9 Responses to “Bye Bye Birdie Graphics”

  1. Stacey Cervellino says:

    Hi, I’m a high school theater teacher in Brooklyn, NY and we’re doing Bye Bye Birdie. I love the logos and jpegs you have posted. Is the high res logo copywrighted? We are a small school and are doing just 2 performances in April and I need a poster and tee-shirt design for my cast. Do you know how I could get the rights to use the logo or can I go ahead and use it?

    Thanks,
    Stacey Cervellino

  2. Ilana Cristo says:

    Hi, I was wondering the same as Stacey. I am supervisor over the theater program for the City of Rocklin in California. Can I use the “lips” logo?
    Thanks,
    Ilana Cristo

  3. Sally says:

    We are a community theatre doing BYE BYE BIRDIE this summer. We are FREE theatre…no charge to patrons. Can we use any of the logos you show here?

  4. Vincent Sauchelli says:

    I’m a Graphic Designed helping a small catholic school doing Birdie this year, could I get the rights to use the logo on the program cover or can I go ahead and use it?
    This is a summer program for the kids, which helps keep them out of trouble.
    Please let me know what’s available. Many Thanks

    Vince

  5. Barbara Shriver says:

    I am the drama teacher at Sikeston High School and we are doing Bye Bye Birdie this spring.
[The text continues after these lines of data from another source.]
import Summits.HubbardSuperconductivity.HubbardSuperconductivity.Theorems.AnisotropyChordTransferFibre3FinXC2Eval
import Summits.HubbardSuperconductivity.HubbardSuperconductivity.Theorems.AnisotropyChordTransferFibre3FinXC2P22k
import Summits.HubbardSuperconductivity.HubbardSuperconductivity.Theorems.AnisotropyChordTransferFibre3FinXC2P22l

/-!
# Route `AnisotropyChord` / H0 rotor rung: FIN XBC2 combined (rows `N₁` + C) certificate at `L = 22` — cell facts, part `k`

Kernel facts `xbcCellAny2 22 (49/50) 20 la lb (c, bn) = true` (evaluator `…FinXC2Eval` on `…FinXB2Eval`, point wedges rewritten to certified literal tables `…FinXC2P22*`) for 1 λ-cell(s)
(`…FinXC2Eval.xbcCheck2`; cell design: g5 `xbc_design.py` (≤ 2.5 % cells, b = bn/20 ≥ 1.04·b_cell), mirrors `xb_mirror.py`/`xc_mirror.py`); assembled in `…FinXC2TwentyTwo`.
Prover seat `hubbard-h0-rotor-p3` g6; helper for piece A = stmt-HubbardSuperconductivity-23918 of rung 19089 (`--supports`, helper class).
WHAT THIS IS NOT: nothing here proves superconductivity in the Hubbard model (rotor TARGET as worded stays FALSE, g15 verdict); kernel facts for the FIN certificate of TWO hypotheses (rows `N₁`, C) of ONE conditional reduction.  Tree imports only; no sorry, no new axioms.
-/

set_option linter.dupNamespace false

namespace Summit.HubbardSuperconductivity.HubbardSuperconductivity.Theorems.AnisotropyChord.Transfer.Fibre3

namespace FinXB

set_option maxHeartbeats 4000000 in
/-- kernel fact: cell 25 at `L = 22` (certified, (c, bn) = ((11/20 : ℚ), 12)). [folklore] -/
theorem xbc2c22_25 : xbcCellAny2 22 (49/50 : ℚ) 20 205601028426281 210741054136939 ((11/20 : ℚ), (12 : ℕ)) = true := by
  unfold xbcCellAny2
  rw [twc22_10_eq, twc22_11_eq]
  decide +kernel

end FinXB

end Summit.HubbardSuperconductivity.HubbardSuperconductivity.Theorems.AnisotropyChord.Transfer.Fibre3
I am wanting to know if I can get the rights to use the above logos on programs and posters? I have requested this a couple of weeks ago but did not receive and answer. Please, get back with me ASAP so that I can move ahead with the plans for the program and posters. Thanks, Barbara

  6. askland says:

    Hi all,
    I am not the person that grants legal permission to use these logos in show programs. For the production I worked on we had a designer create a custom graphic.

  7. anna says:

    what is bye bye birdie about and why is it so famous?

  8. askland says:

    http://en.wikipedia.org/wiki/Bye_Bye_Birdie

    Bye Bye Birdie was one of the first “rock n roll” musicals – but to contemporary ears it sounds more like Broadway instead of what we think of as rock n roll. It’s the story of a teen rock idol and a little bit of a parody on Elvis and how all the girls went crazy about him.

    I believe it’s also one of the first teen musicals.

  9. Tara says:

    We are doing Bye Bye Birdie for our high school play. May we use your lips logo?